First investors don't have loads well not big investors the strategy is as soon as you have enough equity to buy another house you do so halving the required LVR doubles the amount you can buy. Second first home buyer don't need to be able to borrow more they need houses at affordable prices, spending your life and your children's life paying of a mortgage does not sound like a good proposition. That's a major thing wrong with society the attitude "now if I can get it now on credits everything is all good". The property market needs to collapse and the sooner the better, It will mean people no longer think of housing as a sure thing and my think twice about paying ridiculous prices for it, maybe invest in stocks instead, they already outperform housing, but housing is considered "safe", and people may stop charging ridiculous prices for everything else in order to make enough money to cover a basic need like housing.
Yes that is one of the reasons I think our housing market has ponzi characteristics.
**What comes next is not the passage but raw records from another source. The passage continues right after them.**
/-
Copyright (c) 2026 the pub-hodgecm-mathlib formalisation cell (harness21).  Prover seat hodgecm-mathlib-F0P3-p01 (g31), «(D-RAM) FOUR-FRAME» road of crux H413, line LH4, MS ROAD A,
STAGE B: sub-lemma F1 of the B56-ASSEMBLY `stub_B56_G1` (LH4-p08 (g2), ping 2026-09-04T00:24:21Z) — «THE STRATUM `(2ρ, 2ρ+s, 2ρ+s)` IS THE GLUED HNF FRAME SET».  2026-09-04.
-/
import Summits.HodgeConjecture.HodgeConjecture.Theorems.F0P3cDyRamDiagonalStrataShapes   -- ★ (LH4-p04 (g2)) B3: `dualisable_strata`, `hasAxis_latt_hnf_*`; brings ★ `hasAxis_unique`, ★ StrataDefs, ★ HNF ∕ HNFExists ∕ B2
import HarnessLib

/-!
# Crux `H413`, MS ROAD A, STAGE B, B56-assembly sub-lemma F1: the stratum of axis vector `(2ρ, 2ρ+s, 2ρ+s)` is the set of GLUED HNF lattices

Cell `hodgecm-mathlib` (D-0151), FLOOR 0, crux item H413 = `stmt-HodgeConjecture-24833`; lane `--supports stmt-HodgeConjecture-24833 --as helper` (count-neutral).  THEOREMS ONLY
(no `def`, no instance, no notation, no `sorry`).  Dealt by the B56 assembler LH4-p08 (g2) (bus 2026-09-04T00:24:21Z) with the EXACT heads below; pure shape bookkeeping
(no `T`-diagonality, no dualisability criterion inside).

THE MATHEMATICS (LH4-p10 (g2) MEMO v2 §3, B10 skeleton c61f53438acbd4dd).  `stratum σ ϖ T a` (★ `F0P3cDyRamDiagonalStrataDefs`) is the set of normalised `T`-stable lattices
that are dualisable and have axis vector `a` (`M ∩ Keᵢ = 𝔭^{aᵢ}eᵢ`).  For `a = (2ρ, 2ρ+s, 2ρ+s)` with `ρ, s ≥ 1`:  (⊆) write `M ∈ 𝓛₀(T)` in Hermite normal form
`(1 0 0; x ϖ^b 0; y z ϖ^c)·𝒪³` (★ `exists_latt_eq_latt_hnf`); ★ B3 `dualisable_strata` (LH4-p04 (g2)) puts `(b, c, x, y, z)` in one of the eight strata, whose axis vectors (★
`hasAxis_latt_hnf_core∕T₃∕T₂∕T₁∕G1∕G2∕G3∕H`) are compared with `a` by ★ `hasAxis_unique`: only `G₁(ρ, s)` survives (`2ρ ≠ 0`, `s ≠ 0`), giving `b = ρ`, `c = 2ρ+s`, `|x| = |y| = 1`,
`|z| = |ϖ|^ρ`, `|yϖ^ρ − xz| = |ϖ|^{ρ+s}`, `s ≥ 2` EVEN; the glued letters are `ζ := z∕ϖ^ρ` (a unit) and `y″ := y − xζ` (`|y″| = |yϖ^ρ − xz|∕|ϖ^ρ| = |ϖ|^s`), so that
`(y, z) = (xζ + y″, ϖ^ρζ)` literally.  (⊇) a glued frame `(1 0 0; x ϖ^ρ 0; xζ+y″ ϖ^ρζ ϖ^{2ρ+s})` with `|x| = |ζ| = 1`, `|y″| = |ϖ|^s` (`s ≥ 1`) is a `GL₃` lattice
(`det = ϖ^{3ρ+s}`), normalised (`|x| = 1`, `|xζ + y″| = 1`, ★ `normalised_latt_hnf_iff`), and has axis vector `(2ρ, 2ρ+s, 2ρ+s)` (★ `hasAxis_latt_hnf_G1`:
`(xζ+y″)ϖ^ρ − x·ϖ^ρζ = y″ϖ^ρ`).
* `exists_glued_of_mem_stratum_G1` — (⊆) with all the HNF letters and `2 ∣ s`, `2 ≤ s`.
* **`stratum_G1_eq`** — the set identity (LH4-p08 (g2)'s head (1), letters verbatim).
* **`two_dvd_of_mem_stratum_G1`** — a member forces `s` even (head (2); with (1): the stratum is EMPTY for odd `s`).
HONEST LABEL.  Count-neutral (`--supports`); the census laws (MS) stay PROVER TARGETS until the B10 assembly lands; `HC_CM` is proved only modulo the 7 printed citations
(2 remaining named inputs: hLiu418 = `stmt-HodgeConjecture-24832`, h413 = `stmt-HodgeConjecture-24833`) until rung 0 closes.

## References
* [Kottwitz1986BaseChangeUnits] R. E. Kottwitz, *Base change for unit elements of Hecke algebras*, Compositio Math. 60 (1986), §1 pp. 240–241 (fixed-lattice counting by position).
* [Serre1980Trees] J.-P. Serre, *Trees*, Springer (1980), Ch. II §1.1 (lattices `g·𝒪^N`, Hermite normal forms, coordinate axes).
-/

set_option autoImplicit false

noncomputable section

namespace Summit.HodgeConjecture.HodgeConjecture.Cruxes.H413.F0P3cDyRamDiagonalGluedStratum

open Matrix
open Literature.NumberTheory.Automorphic Literature.NumberTheory.Automorphic.HermitianLattice
open Literature.NumberTheory.Automorphic.UnitaryLatticeTree
open Summit.HodgeConjecture.HodgeConjecture.Cruxes.H413.F0P3cDyRamDiagonalTorusDefs
open Summit.HodgeConjecture.HodgeConjecture.Cruxes.H413.F0P3cDyRamDiagonalStrataDefs
open Summit.HodgeConjecture.HodgeConjecture.Cruxes.H413.F0P3cDyRamDiagonalStableLatticeHNF
open Summit.HodgeConjecture.HodgeConjecture.Cruxes.H413.F0P3cDyRamDiagonalStableLatticeHNFExists
open Summit.HodgeConjecture.HodgeConjecture.Cruxes.H413.F0P3cDyRamDiagonalDualisableStrata
open Summit.HodgeConjecture.HodgeConjecture.Cruxes.H413.F0P3cDyRamDiagonalStrataAxis
open Summit.HodgeConjecture.HodgeConjecture.Cruxes.H413.F0P3cDyRamDiagonalStrataShapes
open scoped Valued WithZero Matrix MatrixGroups

variable {K : Type*} [Field K] [Valued K ℤᵐ⁰]

/-- **(⊆) A MEMBER OF THE STRATUM `(2ρ, 2ρ+s, 2ρ+s)` IS A GLUED HNF LATTICE `G₁(ρ, s)`**: `M = (1 0 0; x ϖ^ρ 0; y z ϖ^{2ρ+s})·𝒪³` with `|x| = |y| = 1`, `|z| = |ϖ^ρ|`,
`|yϖ^ρ − xz| = |ϖ^{ρ+s}|`, and `s ≥ 2` is EVEN (★ HNF + ★ B3 `dualisable_strata` + ★ axis vectors + ★ `hasAxis_unique`; `ρ, s ≥ 1` rule out the seven other strata).
[cite: Kottwitz1986BaseChangeUnits, §1 pp. 240–241] [cite: Serre1980Trees, Ch. II §1.1] -/
theorem exists_hnf_of_mem_stratum_G1 {σ : K →+* K} (hvσ : ∀ a, Valued.v (σ a) = Valued.v a)
    (hfix : ∀ x : K, σ x = x → x ≠ 0 → ∃ n : ℤ, Valued.v x = WithZero.exp (2 * n)) {ϖ : K} (hϖ : Valued.v ϖ = WithZero.exp (-1 : ℤ))
    (T : GL (Fin 3) K) {ρ s : ℕ} (hρ : 1 ≤ ρ) (hs : 1 ≤ s) {M : Submodule 𝒪[K] (Fin 3 → K)} (hM : M ∈ stratum σ ϖ T ![2 * ρ, 2 * ρ + s, 2 * ρ + s]) :
    ∃ x y z : K, Valued.v x = 1 ∧ Valued.v y = 1 ∧ Valued.v z = Valued.v (ϖ ^ ρ) ∧ Valued.v (y * ϖ ^ ρ - x * z) = Valued.v (ϖ ^ (ρ + s)) ∧ 2 ∣ s ∧ 2 ≤ s ∧
      M = latt (Matrix.of ![![1, 0, 0], ![x, ϖ ^ ρ, 0], ![y, z, ϖ ^ (2 * ρ + s)]]) ∧ mapGL T M = M ∧ IsDualisableLattice σ ϖ M := by
  obtain ⟨hM0, hdual, ha⟩ := (mem_stratum_iff σ ϖ T _ M).1 hM
  obtain ⟨⟨g, rfl⟩, hT, hnorm⟩ := hM0
  have hq1 : ∀ n : ℕ, Valued.v (ϖ ^ n) ≤ 1 := fun n => by
    rw [map_pow]; exact pow_le_one₀ zero_le (by rw [hϖ, ← WithZero.exp_zero, WithZero.exp_le_exp]; omega)
  have hq_eq_one : ∀ n : ℕ, Valued.v (ϖ ^ n) = 1 → n = 0 := fun n h => by
    rw [map_pow, hϖ, ← WithZero.exp_nsmul, ← WithZero.exp_zero, WithZero.exp_inj] at h
    simp at h
    omega
  -- the HNF model
  have hle : latt (g : Matrix (Fin 3) (Fin 3) K) ≤ stdLattice K 3 := fun w hw => mem_stdLattice.2 fun i => (hnorm i).1 w hw
  obtain ⟨b, c, x, y, z, hx, hy, hz, hV⟩ := exists_latt_eq_latt_hnf hϖ g hle (hnorm 0).2
  rw [hV] at hnorm hdual ha hT ⊢
  have hN := (normalised_latt_hnf_iff hx hy hz (hq1 b) (hq1 c)).1 hnorm
  have hxb : 1 ≤ b → Valued.v x = 1 := fun hb => hN.1.resolve_left fun h => by have := hq_eq_one b h; omega
  -- reading the axis vector of a candidate shape against `(2ρ, 2ρ+s, 2ρ+s)`
  have hax : ∀ {a' : Fin 3 → ℕ}, HasAxis ϖ (latt (Matrix.of ![![1, 0, 0], ![x, ϖ ^ b, 0], ![y, z, ϖ ^ c]])) a' →
      a' 0 = 2 * ρ ∧ a' 1 = 2 * ρ + s ∧ a' 2 = 2 * ρ + s := fun ha' => by
    have h := hasAxis_unique hϖ ha' ha
    rw [h]
    simp
  -- the table
  rcases dualisable_strata hvσ hfix hϖ b c hx hy hz hnorm hdual with
    ⟨hb, hc⟩ | ⟨s', hc, hb, -, hs2⟩ | ⟨s', hb, hc, -, hs2, hzs, hy1⟩ | ⟨s', hb, hc, -, -, hz1, hw⟩ |
    ⟨ρ', s', hρ', hs2, h2s, hb, hc, hzρ, hy1, hw⟩ | ⟨ρ', s', hρ', hs2, h2s, hb, hc, hzρ, hy1⟩ | ⟨ρ', s', hρ', hs2, h2s, hc, hb, hzρ, hy1⟩ | ⟨ρ', hρ', hb, hc, hzρ, hy1, hw⟩
  · exfalso; subst b; subst c
    have h := (hax (hasAxis_latt_hnf_core hϖ hx hy hz)).1
    simp at h; omega
  · exfalso; subst b; subst c
    have h := (hax (hasAxis_latt_hnf_T3 hϖ s' (hxb (by omega)) hy hz)).2.2
    simp at h; omega
  · exfalso; subst b; subst c
    have h := (hax (hasAxis_latt_hnf_T2 hϖ (by omega) hx hzs hy1)).2.1
    simp at h; omega
  · exfalso; subst b; subst c
    have h := (hax (hasAxis_latt_hnf_T1 hϖ s' hx hz1 hw)).1
    simp at h; omega
  · -- THE glued stratum: `ρ' = ρ`, `s' = s`
    subst b; subst c
    obtain ⟨h0, h1, -⟩ := hax (hasAxis_latt_hnf_G1 hϖ ρ' s' (hxb hρ') hzρ hw)
    simp at h0 h1
    have hρρ : ρ' = ρ := by omega
    have hss : s' = s := by omega
    subst hρρ; subst hss
    exact ⟨x, y, z, hxb hρ', hy1, hzρ, hw, h2s, hs2, rfl, hT, hdual⟩
  · exfalso; subst b; subst c
    obtain ⟨h0, h1, -⟩ := hax (hasAxis_latt_hnf_G2 hϖ ρ' (by omega) (hxb hρ') hy1 hzρ)
    simp at h0 h1; omega
  · exfalso; subst b; subst c
    obtain ⟨h0, -, h2⟩ := hax (hasAxis_latt_hnf_G3 hϖ ρ' (by omega) (hxb (by omega)) hy1 hzρ)
    simp at h0 h2; omega
  · exfalso; subst b; subst c
    obtain ⟨h0, h1, -⟩ := hax (hasAxis_latt_hnf_H hϖ ρ' (hxb hρ') hzρ hw)
    simp at h0 h1; omega

/-- **THE STRATUM `(2ρ, 2ρ+s, 2ρ+s)` IS THE GLUED HNF FRAME SET** (B56-assembly head (1), LH4-p08 (g2) letters): for `ρ, s ≥ 1` and ANY `T ∈ GL₃(K)`,
`stratum σ ϖ T (2ρ, 2ρ+s, 2ρ+s) = {latt (1 0 0; x ϖ^ρ 0; xζ+y″ ϖ^ρζ ϖ^{2ρ+s}) : |x| = |ζ| = 1, |y″| = |ϖ|^s, T-stable, dualisable}` (glued letters `ζ = z∕ϖ^ρ`,
`y″ = y − xζ`). [cite: Kottwitz1986BaseChangeUnits, §1 pp. 240–241] [cite: Serre1980Trees, Ch. II §1.1] -/
theorem stratum_G1_eq {σ : K →+* K} (hvσ : ∀ a, Valued.v (σ a) = Valued.v a)
    (hfix : ∀ x : K, σ x = x → x ≠ 0 → ∃ n : ℤ, Valued.v x = WithZero.exp (2 * n)) {ϖ : K} (hϖ : Valued.v ϖ = WithZero.exp (-1 : ℤ))
    (T : GL (Fin 3) K) {ρ s : ℕ} (hρ : 1 ≤ ρ) (hs : 1 ≤ s) :
    stratum σ ϖ T ![2 * ρ, 2 * ρ + s, 2 * ρ + s] =
      {M | ∃ x ζ y'' : K, Valued.v x = 1 ∧ Valued.v ζ = 1 ∧ Valued.v y'' = Valued.v ϖ ^ s ∧
        M = latt (!![1, 0, 0; x, ϖ ^ ρ, 0; x * ζ + y'', ϖ ^ ρ * ζ, ϖ ^ (2 * ρ + s)] : Matrix (Fin 3) (Fin 3) K) ∧ mapGL T M = M ∧ IsDualisableLattice σ ϖ M} := by
  have hϖ0 : ϖ ≠ 0 := (Valuation.ne_zero_iff Valued.v).1 (by rw [hϖ]; exact WithZero.exp_ne_zero)
  have hvϖ : 0 < Valued.v ϖ := (Valuation.pos_iff _).2 hϖ0
  have hϖ1 : Valued.v ϖ < 1 := by rw [hϖ, ← WithZero.exp_zero, WithZero.exp_lt_exp]; norm_num
  have hq1 : ∀ n : ℕ, Valued.v (ϖ ^ n) ≤ 1 := fun n => by rw [map_pow]; exact pow_le_one₀ zero_le hϖ1.le
  have hpρ : Valued.v (ϖ ^ ρ) ≠ 0 := by rw [map_pow]; exact pow_ne_zero _ hvϖ.ne'
  ext M
  constructor
  · intro hM
    obtain ⟨x, y, z, hx1, hy1, hzρ, hw, -, -, rfl, hT, hdual⟩ := exists_hnf_of_mem_stratum_G1 hvσ hfix hϖ T hρ hs hM
    -- the glued letters
    set ζ : K := z * (ϖ ^ ρ)⁻¹ with hζdef
    set y'' : K := y - x * ζ with hy''def
    have hzeq : ϖ ^ ρ * ζ = z := by rw [hζdef]; field_simp
    have hyeq : x * ζ + y'' = y := by rw [hy''def]; ring
    have hζ : Valued.v ζ = 1 := by rw [hζdef, map_mul, map_inv₀, hzρ, mul_inv_cancel₀ hpρ]
    have hy'' : Valued.v y'' = Valued.v ϖ ^ s := by
      have e : y'' = (y * ϖ ^ ρ - x * z) * (ϖ ^ ρ)⁻¹ := by rw [hy''def, hζdef]; field_simp
      rw [e, map_mul, map_inv₀, hw, map_pow, map_pow, pow_add, mul_comm (Valued.v ϖ ^ ρ), mul_assoc, mul_inv_cancel₀ (pow_ne_zero _ hvϖ.ne'), mul_one]
    refine ⟨x, ζ, y'', hx1, hζ, hy'', ?_, hT, hdual⟩
    rw [hyeq, hzeq]
  · rintro ⟨x, ζ, y'', hx1, hζ, hy'', rfl, hT, hdual⟩
    have hz : Valued.v (ϖ ^ ρ * ζ) = Valued.v (ϖ ^ ρ) := by rw [map_mul, hζ, mul_one]
    have hxζ : Valued.v (x * ζ) = 1 := by rw [map_mul, hx1, hζ, mul_one]
    have hy1 : Valued.v (x * ζ + y'') = 1 := by
      rw [Valuation.map_add_eq_of_lt_left _ (by rw [hxζ, hy'']; exact pow_lt_one₀ zero_le hϖ1 (by omega)), hxζ]
    have hw : Valued.v ((x * ζ + y'') * ϖ ^ ρ - x * (ϖ ^ ρ * ζ)) = Valued.v (ϖ ^ (ρ + s)) := by
      rw [show (x * ζ + y'') * ϖ ^ ρ - x * (ϖ ^ ρ * ζ) = y'' * ϖ ^ ρ by ring, map_mul, hy'', map_pow, map_pow, pow_add, mul_comm]
    -- the `GL₃` element
    have hdet : (!![1, 0, 0; x, ϖ ^ ρ, 0; x * ζ + y'', ϖ ^ ρ * ζ, ϖ ^ (2 * ρ + s)] : Matrix (Fin 3) (Fin 3) K).det ≠ 0 := by
      rw [Matrix.det_fin_three]; simp [hϖ0]
    refine (mem_stratum_iff σ ϖ T _ _).2 ⟨⟨⟨Matrix.GeneralLinearGroup.mkOfDetNeZero _ hdet, rfl⟩, hT, ?_⟩, hdual, hasAxis_latt_hnf_G1 hϖ ρ s hx1 hz hw⟩
    exact (normalised_latt_hnf_iff hx1.le hy1.le (by rw [hz]; exact hq1 ρ) (hq1 ρ) (hq1 _)).2 ⟨Or.inr hx1, Or.inr (Or.inl hy1)⟩

/-- **A MEMBER OF THE STRATUM `(2ρ, 2ρ+s, 2ρ+s)` FORCES `s` EVEN** (B56-assembly head (2), LH4-p08 (g2) letters): for odd `s` the stratum is empty (★ B3: the axis
exponents of a dualisable lattice are even). [cite: Kottwitz1986BaseChangeUnits, §1 pp. 240–241] -/
theorem two_dvd_of_mem_stratum_G1 {σ : K →+* K} (hvσ : ∀ a, Valued.v (σ a) = Valued.v a)
    (hfix : ∀ x : K, σ x = x → x ≠ 0 → ∃ n : ℤ, Valued.v x = WithZero.exp (2 * n)) {ϖ : K} (hϖ : Valued.v ϖ = WithZero.exp (-1 : ℤ))
    (T : GL (Fin 3) K) {ρ s : ℕ} (hρ : 1 ≤ ρ) (hs : 1 ≤ s) {M : Submodule 𝒪[K] (Fin 3 → K)}
    (hM : M ∈ stratum σ ϖ T ![2 * ρ, 2 * ρ + s, 2 * ρ + s]) : 2 ∣ s := by
  obtain ⟨-, -, -, -, -, -, -, h2s, -⟩ := exists_hnf_of_mem_stratum_G1 hvσ hfix hϖ T hρ hs hM
  exact h2s

/-- **THE STRATUM IS EMPTY FOR ODD `s`** (convenience form of head (2)). [cite: Kottwitz1986BaseChangeUnits, §1 pp. 240–241] -/
theorem stratum_G1_eq_empty_of_odd {σ : K →+* K} (hvσ : ∀ a, Valued.v (σ a) = Valued.v a)
    (hfix : ∀ x : K, σ x = x → x ≠ 0 → ∃ n : ℤ, Valued.v x = WithZero.exp (2 * n)) {ϖ : K} (hϖ : Valued.v ϖ = WithZero.exp (-1 : ℤ))
    (T : GL (Fin 3) K) {ρ s : ℕ} (hρ : 1 ≤ ρ) (hs : ¬ 2 ∣ s) :
    stratum σ ϖ T ![2 * ρ, 2 * ρ + s, 2 * ρ + s] = ∅ := by
  refine Set.eq_empty_iff_forall_notMem.2 fun M hM => hs ?_
  exact two_dvd_of_mem_stratum_G1 hvσ hfix hϖ T hρ (by omega) hM

end Summit.HodgeConjecture.HodgeConjecture.Cruxes.H413.F0P3cDyRamDiagonalGluedStratum

end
Using equity to buy additional properties is fine as long as more people keep doing it. But it adds artificial demand by people who otherwise (in a flat or falling market) who wouldn’t be extended the credit to buy the additional home.
When you think, an investor with 20 properties only needs house prices to increase (on paper) 2% before they can buy another property with a 40% "deposit". That continued participation in the market helps drive up demand, further pressuring price increases and equity growth. Rinse & repeat.
Some of these people will need prices to increase a bit more before they can do the same.
https://www.newshub.co.nz/home/politics/2020/08/the-number-of-propertie…
“The limit to monetary policy is high inflation, the failure of monetary policy is deflation. I’d prefer to be battling the quality problem of re-containing high inflation than the real challenge of battling deflation.”
Whether one agrees or not Orr is being very clear on the outcomes the RBNZ are focused on.
I guess there is collateral damage over shooting or under shooting !
Better the economy runs to hot than to cold, easier to control as he says.
Only if their income goes up. In the 1970s there was stagflation, food and petrol up, wages flat, result, strikes, civil unrest, troubled times.
The Chairman of the Central Monetary Planning Commitariat does not know what else to do. Central planning is like that, correlations go to 1, there is no diversity of options, you must do as you are told and make do with with what you are given. The West has adopted a Sovietisation policy via central banks. We are so indebted we rely on central banks keeping interest rates down. This causes debt to rise, so interest rates must come down further.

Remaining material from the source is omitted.